The mayor of Riverside joined counterparts from a dozen other cities Thursday in requesting that the state allocate $4 billion annually for homeless relief programs.
“Residents in our cities have made it clear that homelessness is one of the greatest challenges of our time,” Riverside Mayor Patricia Lock Dawson said. “This multi-billion-dollar proposal allows us to address the gravity of this crisis in our cities and support long-term solutions to homelessness such as Project Homekey, or non-traditional shelter models like our Riverside Village Community — the first of its kind in Southern California.”
Dawson and other members of the “Big City Mayors” coalition made a case in an online news briefing for the Legislature to dedicate the 10-figure sums every year based on the state’s escalating homelessness crisis. A quarter of the nation’s chronically unsheltered are in California, according to figures.
The mayors said the state’s estimated $26 billion in federal American Rescue Plan appropriations provide long-term opportunities to bolster homeless relief efforts.
“Our bipartisan coalition of large-city mayors knows too well the urgency of addressing the homelessness that afflicts 161,000 of our fellow Californians,” San Jose Mayor and BCM Chair Sam Liccardo said. “This year’s budget provides California with a once-in-a-generation opportunity to dramatically reduce homelessness — if we can muster the collective courage to stand up for our most vulnerable neighbors.”
According to state data, last year, 32,000 people statewide received homeless prevention assistance, double the number served three years earlier.
“Of those who accessed services, 41% reported a disabling condition, 9% were veterans, 17% reported experiences with domestic violence and 22% were under the age of 18,” according to a BCM statement. “The funding that BCM is requesting will go directly to solutions to housing our most vulnerable individuals.”
The $4 billion request stems from estimates that price in the average expense of a Project Homekey unit.
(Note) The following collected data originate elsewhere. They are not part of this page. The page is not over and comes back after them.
/-! ## The UNCONDITIONAL bounded-query transfer -/

/-- **`BQP^{A[T₀]} ⊆ AvgP^A` almost surely, given `PromiseBQP ⊆ PromiseBPP'` — NO influence conjecture.**  For every `T₀`:
if `PromiseBQP ⊆ PromiseBPP'` then, for almost every random oracle `A`, every language decided with bounded error relative
to `A` by a uniform Clifford+T oracle family whose circuits make at most `T₀` oracle queries lies in `AvgP^A`
(`SimTreePB.oracleSimulationAt_of_boundedQueries` — DFKO through the circuit→query bridge and the per-family machine chain —
fed to the class-restricted glue).  The `O(1)`-query shadow of Aaronson–Ambainis' Thm. 26 (`BQP^{A[log]}`, which they prove
under `P = P^{#P}`) in the tree's promise-transfer form; route RandomOracleGauge's support item `LogQueryTransfer`
(stmt-1131's sibling stmt-1155) asks for `c·log n + c` oracle gates, which needs a machine budget with an `n`-dependent dyadic
constant and is NOT claimed here. [cite: AaronsonAmbainis2014, Thm. 26 and Thm. 23] [cite: DinurEtAl2007, Thm. 3] -/
theorem ae_boundedQuery_subset_AvgPRel (T₀ : ℕ)
    (hPr : Literature.Computability.Cryptography.PromiseBQP ⊆ Literature.Computability.Complexity.PromiseBPP') :
    ∀ᵐ A ∂randomOracle,
      {L : Language Bool | ∃ F : QCircuitFamily cliffordT, F.IsUniform ∧ (∀ n, (F.circ n).oracleQueries ≤ T₀) ∧
          ∀ x, (x ∈ L → 2 / 3 ≤ F.acceptProbOn (A : Language Bool) x) ∧ (x ∉ L → F.acceptProbOn A x ≤ 1 / 3)} ⊆
        Literature.Computability.Complexity.AvgPRel (Oracle.ofLanguage (A : Language Bool)) :=
  ae_subset_AvgPRel_of_simulationOn (fun F => ∀ n, (F.circ n).oracleQueries ≤ T₀)
    (fun F₀ hP => SimTreePB.oracleSimulationAt_of_boundedQueries T₀ F₀ hP) stub_promiseOracleElimination hPr

/-- **All constant query bounds at once** (`T₀` ranges over `ℕ`, a countable intersection): given `PromiseBQP ⊆ PromiseBPP'`,
almost surely `BQP^{A[O(1)]} ⊆ AvgP^A`. [cite: AaronsonAmbainis2014, Thm. 26] -/
theorem ae_forall_boundedQuery_subset_AvgPRel
    (hPr : Literature.Computability.Cryptography.PromiseBQP ⊆ Literature.Computability.Complexity.PromiseBPP') :
    ∀ᵐ A ∂randomOracle, ∀ T₀ : ℕ,
      {L : Language Bool | ∃ F : QCircuitFamily cliffordT, F.IsUniform ∧ (∀ n, (F.circ n).oracleQueries ≤ T₀) ∧
          ∀ x, (x ∈ L → 2 / 3 ≤ F.acceptProbOn (A : Language Bool) x) ∧ (x ∉ L → F.acceptProbOn A x ≤ 1 / 3)} ⊆
        Literature.Computability.Complexity.AvgPRel (Oracle.ofLanguage (A : Language Bool)) := by
  rw [ae_all_iff]
  exact fun T₀ => ae_boundedQuery_subset_AvgPRel T₀ hPr

end TransferPBGlue

end Summit.QuantumAdvantage.QuantumAdvantage.Theorems.SosSandwich

end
Project Homekey involves purchasing run-down, abandoned, shuttered or blighted multi-room facilities, such as motels, and then renovating and converting them to transitional housing for the homeless.
The Assembly and Senate have already established $4 billion set-asides for homeless relief in the current proposed budget for the 2021-22 fiscal year, according to the mayors, who met with legislative leaders earlier this week.
Along with Riverside and San Jose, other BCM municipalities are Los Angeles, San Diego, San Francisco, Fresno, Sacramento, Long Beach, Oakland, Bakersfield, Anaheim, Santa Ana and Stockton.